Keywords: Erk1/2; FSH; hCG; osteoblast; osteoporosis.

Figure 1. FSH-R–mediated effects on bone formation and bone degradation

(A). Whole vertebral cross section of the Fshr^−/− mouse calcein labeled 5 and 1 d before sacrifice. In these 3 mm fields, the wild-type mouse (left) has typical short regions of labeling, while the knockout (right) shows a unique pattern with long regions of active bone formation. (B). Hematoxylin-stained cross sections at 20× (fields are 600 µm across) show typical variability in the wild-type (left), but uniform and smooth swiss cheese–like trabecular bone in the Fshr^−/−. (C). A much greater proportion of bone was double labeled in the FSH-R^−/− animal (p < 0.01). (D). Total calcein label was unchanged. (E). Linear cross-sectional length of calcein labeling was increased in the FSH-R^−/− animal (p < 0.01), reflecting the size of bone forming units. (F). Trabecular thickness was increased in the Fshr^−/− consistent with previous work, but had marginal statistical difference (p = 0.06) in this case.

Figure 2. Effects of FSH (25 ng/ml) and hCG (1000 ng/ml) on human MSCs adhesion and proliferation

(A). Adhesion of MSCs in MTT assays at 30 min - 3h. At each time point, mean ± SD is shown, n = 4; ** indicates p < 0.01. (B). Effects on proliferation. After plating MSCs for 4, 12, or 24 h cell proliferation was measured using MTT. Mean ± SD, n = 4; ** indicates p < 0.01. (C). Live images of control and treated MSCs at 24 h time point. (D).

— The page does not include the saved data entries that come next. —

/-- The ascent rate is positive for `u ≠ 0`. [folklore] -/
theorem rate_pos {u : ℂ} (hu : u ≠ 0) : 0 < max |u.re| |u.im| := by
  by_contra h
  push Not at h
  have h1 : |u.re| ≤ 0 := (le_max_left _ _).trans h
  have h2 : |u.im| ≤ 0 := (le_max_right _ _).trans h
  apply hu
  apply Complex.ext
  · simpa using abs_nonpos_iff.1 h1
  · simpa using abs_nonpos_iff.1 h2

/-- Decomposition of a complex number along a unit vector: `x = (x ē) e`. [folklore] -/
theorem eq_mul_conj_mul (x e : ℂ) (he : ‖e‖ = 1) : x = (x * conj e) * e := by
  have : conj e * e = 1 := by
    rw [mul_comm, Complex.mul_conj, Complex.normSq_eq_norm_sq, he]
    simp
  rw [mul_assoc, this, mul_one]

/-- **The escape estimate.** Let `e` be a unit vector with `Im(e u) = u⋆ ≥ |Re(e u)|`, `u⋆ > 0`
(the direction of steepest ascent). If `0 < Im((p - c) u)` then along the ray `p + t e`
(`t ≥ 0`) the squared distance to `c` stays at least half its initial value: with
`A = Re((p-c) ē)`, `B = Im((p-c) ē)` one has `0 < A u⋆ + B Re(e u) ≤ A u⋆ + |B| u⋆`, so `A < 0`
forces `B² > A²`, whence `(A+t)² + B² ≥ B² > (A² + B²)/2`. [folklore] -/
theorem sq_norm_add_ge_half {c u p e : ℂ} (he : ‖e‖ = 1) {us : ℝ} (hus : 0 < us)
    (hrate : (e * u).im = us) (htrans : |(e * u).re| ≤ us) (hp : 0 < ((p - c) * u).im)
    {t : ℝ} (ht : 0 ≤ t) : ‖p - c‖ ^ 2 / 2 ≤ ‖p + (t : ℂ) * e - c‖ ^ 2 := by
  set x := p - c with hx
  set A := (x * conj e).re with hA
  set B := (x * conj e).im with hB
  have hxe : x = (x * conj e) * e := eq_mul_conj_mul x e he
  -- `‖x‖² = A² + B²`
  have hnorm : ‖x‖ ^ 2 = A ^ 2 + B ^ 2 := by
    have : ‖x‖ = ‖x * conj e‖ := by
      rw [norm_mul, Complex.norm_conj, he, mul_one]
    rw [this, Complex.sq_norm, Complex.normSq_apply, hA, hB]
    ring
  -- the height in terms of `A`, `B`
  have hh : ((p - c) * u).im = A * (e * u).im + B * (e * u).re := by
    rw [show p - c = x from rfl]
    conv_lhs => rw [hxe]
    rw [show x * conj e * e * u = (x * conj e) * (e * u) by ring, Complex.mul_im, hA, hB]
  rw [hrate] at hh
  -- the ray
  have hray : ‖p + (t : ℂ) * e - c‖ ^ 2 = ‖x‖ ^ 2 + 2 * t * A + t ^ 2 := by
    rw [show p + (t : ℂ) * e - c = x + (t : ℂ) * e by rw [hx]; ring]
    exact sq_norm_add_real_mul x e he t
  rw [hray, hnorm]
  by_cases hA0 : 0 ≤ A
  · nlinarith [sq_nonneg A, sq_nonneg B, mul_nonneg ht hA0, sq_nonneg t]
  · push Not at hA0
    have h1 : B * (e * u).re ≤ |B| * us := by
      calc B * (e * u).re ≤ |B * (e * u).re| := le_abs_self _
        _ = |B| * |(e * u).re| := abs_mul _ _
        _ ≤ |B| * us := by gcongr
    have h2 : 0 < A * us + |B| * us := by linarith
    have h3 : -A < |B| := by
      by_contra h4
      push Not at h4
      have : A * us + |B| * us ≤ 0 := by nlinarith
      linarith
    have h4 : A ^ 2 < B ^ 2 := by
      have : |A| < |B| := by rw [abs_of_neg hA0]; exact h3
      exact sq_lt_sq.2 (by simpa using this)
    nlinarith [sq_nonneg (A + t), sq_nonneg B]

/-! ## Points of a segment of a ray -/

/-- Points of the segment `[p + a e, p + b e]` (real multiples, `a ≤ b`) are of the form
`p + t e` with `t ∈ [a, b]`. [folklore] -/
theorem exists_of_mem_segment_ray {p e z : ℂ} {a b : ℝ} (hab : a ≤ b)
    (hz : z ∈ segment ℝ (p + (a : ℂ) * e) (p + (b : ℂ) * e)) :
    ∃ t : ℝ, a ≤ t ∧ t ≤ b ∧ z = p + (t : ℂ) * e := by
  rw [segment_eq_image] at hz
  obtain ⟨θ, ⟨hθ0, hθ1⟩, rfl⟩ := hz
  refine ⟨(1 - θ) * a + θ * b, by nlinarith, by nlinarith, ?_⟩
  simp only [Complex.real_smul]
  push_cast
  ring

end Summit.CriticalPhenomena.SAWScalingLimit.Theorems.ScreeningRecursion

end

Mitotic events in MSCs treated with FSH and hCG. Events were counted from phase images by observers blinded to conditions studied. Mean ±SD, n = 12; * p < 0.05 relative to the control.

Figure 3. Effects of MSCs transfection with FSH-R RNAi on FSH-R mRNA expression, protein expression, and on cell proliferation

(A). FSH-R mRNA in MSCs after 24 h of transfection. The band at 320 bp is the type 1 isoform; the band at 140 bp is the type 2 isoform. (B). FSH-R protein in MSCs. Immunoblotting of lysates after 48 h of transfection. (C). Proliferative response of MSCs to FSH or hCG after transfection with FSH-R RNAi. MSCs were transfected with FSH-R RNAi or scrambled control RNAi for 48 h followed by 12 h treatment with FSH or hCG. Proliferation was measured by MTT assay (** p < 0.01 relative to scrambled control RNAi; n = 4, mean ± SD).

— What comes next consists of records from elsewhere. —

/-!
# `Balaban1983to89.B8Ineq159FlatOfScalar` — [Balaban1985RegularSpaces] (1.59) p. 86 AT THE FLAT BACKGROUND `U₀ = 1`: Theorem 4's
# two-member (1.59) clause for `𝔸`-VALUED exponents `A′` of configurations `W = e^{iηA′}` FOLLOWS from the same clause for SCALAR
# (ℂ-valued, abelian) bond functions in the flat Landau gauge — the `⊗ id` reduction of [4] p. 394 for the vector letter `G(1)`

statement-level skeleton of published theorems with citation tags; proofs where landed; nothing here is a claim about the
Yang–Mills mass gap

`[Balaban1985RegularSpaces]` ("B8", CMP **99** (1985) 75–102) (1.59) p. 86, (1.58) p. 86, Thm 4 p. 88 ((1.68)–(1.69)), (1.36)–(1.38) p. 82,
p. 86 (the norms `|·|₍α₎`); [4] = `[Balaban1985BackgroundPropagators]` (CMP **99** (1985) 389–434) Thm 3.3 p. 399, (3.47) p. 398, p. 394
(«⊗ id»: *"the operators … act on functions with values in 𝔤 … they are of the form … ⊗ identity"*); [B7] = `[Balaban1985Averaging]`
(127) p. 37, (125) p. 36.  PDF held: `paper:balaban1985-cmp99-regular-spaces-gauge-fixing` (journal page = PDF page + 74).

CITATION HEADER (lean-in-tree rule).  Cell `pub-ymgap` (YM Track A, HUMAN RULING D-0062), DAG node N05 = [B8], seat `pub-ymgap-dag-n05-e` (g5;
director-ym R141 (C), FAN-OUT §N05 row s3b — THE FLAT CURRENCY for Proposition 6).  THE LINE: g4's ★★
`B8Prop6CubeMemberFlatScalar.prop6_cubeMember_flat_of_real` put PROPOSITION 6 (p. 99) at the concrete cube member `{□_j}` of (1.131) modulo
three families of REAL inequalities on explicit matrices (the scalar letters `G′(1)`, `H′`, `1 − R`) and ONE remaining hypothesis in the
language of gauge fields, `H59₁` = Theorem 4's two-member (1.59) clause at background `1` («|A|₍₋₁₎, |∇^η_{U₀}A|₍₋₂₎ ≦ B₀(|J|₍₋₃₎ + |B₁|)»)
for the `𝔸`-valued exponent `A′` of `W = U₁ = e^{iηA′}` in the Landau gauge (1.38) of `W`, with binders `u`, `W`, `mgauge`, `Restr129`,
self-adjointness and smallness of `A′`.  THIS FILE proves that `H59₁`'s body FOLLOWS from the same two-member clause for SCALAR (`ℂ`-valued)
bond functions `a` on the plaquette collar of the domain sequence, in the flat Landau gauge `IsLandau138 L m η Ω₀ Λs 1 a` (multiplier form),
with NO `u`, `W`, exponential/logarithm, self-adjointness or smallness — the abelian flat estimate that [4] p. 394 reduces the `𝔤`-valued one
to («⊗ identity»).  After it, EVERY displayed hypothesis of Proposition 6 at `{□_j}` is a flat abelian estimate on `□₀` ([4] Thms 3.1–3.3 at
`U = 1`, Dirichlet conditions).

THE MATHEMATICS (all kernel-checked, generic in the domain data `Ω : ℕ → Set ℤᵈ`, `Λs`, `Λb`).  (i) On the bonds touching `Ω₀` the exponent
of record IS `A′`: `(iη)⁻¹ log W = (iη)⁻¹ log e^{iηA′} = A′` since `η‖A′‖ ≤ c ≤ 1/2 < log 2` (`B7BlockAvgLog.mlog_exp`), so the Landau
condition of `W` is that of `A′` by locality (`B8Eq138LandauZd.isLandau138_congr`).  (ii) At `U₀ = 1` every stencil of the clause — the
covariant derivatives (1.1), the plaquette derivative [4] (3.4), the current `J = D^{η*}D^ηA` (1.55), the Laplacian `Δ^η`, the transposes
`Q′ᵀ` of the multiplier form of (1.38), and the linearised averages `Q_j` of [B7] (127) (the flat composite `linQIter`,
`B9Eq316TowerFlatIsOneStep.linCovIter_one_left` for bounded fields) — is a finite real-linear combination of point values, hence COMMUTES
with every continuous `ℂ`-linear map `φ : 𝔸 →L[ℂ] 𝔹` (companion `B8Ineq159FlatMaps` §1).  (iii) For a functional `f ∈ StrongDual ℂ 𝔸` the scalar field `a_f = f ∘ A′` is
therefore a flat-Landau scalar bond function with `J(a_f) = f ∘ J(A′)`, `Q_j(iηa_f) = f ∘ Q_j(iηA′)`; the scalar clause bounds its weighted
suprema by `‖f‖·B₀(|J(A′)|₍₋₃₎ + |B₁(A′)|)` (the `Bdd` side conditions of the p. 86 suprema come from the displayed smallness and
`B7Prop4Flat.norm_linQIter_le`, `B8Ineq159FlatMaps` §2 — no finiteness of the domains is needed), and Hahn–Banach (`NormedSpace.norm_le_dual_bound`) returns the
two members for `A′` (★ `flat159_clause_of_scalar`).

HONEST SCOPE.  Nothing of [4] Thm 3.3 / [B6] Prop. 2.6 is proved: the scalar flat (1.59) clause (the bounds of `G(1) = Δ_{a,D}⁻¹` on the
Dirichlet region, (1.58)) is the displayed HYPOTHESIS, now in the currency class of g4's three real families (flat, abelian, Dirichlet `□₀`);
its torus twin with majorants as arguments is `B8Ineq159MultiLevelTorus` (lit-balaban r05).  Count-neutral; N05 NOT discharged; one finite
`T⁴` programme at fixed `ε`, Bałaban as printed; nothing continuum ∕ ℝ⁴ ∕ OS ∕ mass-gap ∕ Clay.  No `sorry`, no `def`, no `instance`, no
`notation`.  Unit `pub-ymgap-dag-n05-e` (g5), 2026-08-27.
-/

noncomputable section

namespace Literature.MathematicalPhysics.QuantumFieldTheory.Balaban1983to89.B8Ineq159FlatOfScalar

open NormedSpace Finset
open Complex (I I_ne_zero)
open B7Prop1Explicit (e expUnit val_expUnit asum_seg_natCast boxVec seg)
open B7Eq78Linearization (conjR conjR_apply)
open B8Ineq132 (covDeriv covDerivFwd BondTouches)
open B8Eq143PlaqExpansion (pdiv)
open B8Eq146AExpansion (plaqCovDeriv plaqCovDeriv_eq_covDerivFwd iEta)
open B8Eq155JBound (Jcur wsup wsup_le le_wsup wsup_nonneg)
open B8ScaledSupNorm (weight msup Bdd bondNorm msup_le msup_nonneg weight_mul_norm_le_msup weight_neg_natCast weight_pos)
open B8Eq138LandauZd (covDivB covLap QT IsLandau138 IsLandau138W logCfg isLandau138_congr)
open B8Eq184Proof (cfgExp)
open B8Eq140Level (SideTouches sideTouches_of_bondTouches)
open B7Prop4GeneralLevels (linCovIter)
open B7Prop3Flat (linQ)
open B7Prop4Flat (linQIter linQIter_zero linQIter_succ norm_linQIter_le)
open B9Eq316TowerFlatIsOneStep (linCovIter_one_left)
open B8Eq191FlatStencils (covDerivFwd_flat_apply covDeriv_flat_apply covLap_flat_apply QT_flat_apply)
open B7BlockAvgLog (mlog_exp)
open MatrixLog (mlog)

Figure 4. Osteoblast differentiation with and without FSH or hCG

(A–B). Alkaline phosphatase activity in MSCs cultured in bone differentiation medium, B, relative to growth medium, A. (C). Mineral deposition (black) demonstrated by optical density in transmitted light. One of two duplicate cultures with similar results is shown. Fields are 0.5 cm across. (D–H). QPCR analysis for osteoblast specific gene expression in MSCs treated with FSH or hCG. All assays were normalized to GAPDH. One of three experiments with similar findings is shown.

Figure 5. Erk1/2 phosphorylation with and without FSH or hCG treatment in growing MSCs

(A). Immunoblotting of lysates of MSCs treated with FSH or hCG for 10 min. (B). c-Myc and p27 protein expression in MSCs after addition of FSH or hCG for 24 h. One of three blots with similar findings is shown. (C–D). Effects of MSCs transfection with FSH-R RNAi on Erk1/2 phosphorylation. MSCs were transfected with FSH-R RNAi or control scrambled RNAi for 48 h followed by 10 min treatment with FSH or hCG. One of two blots with similar findings is shown.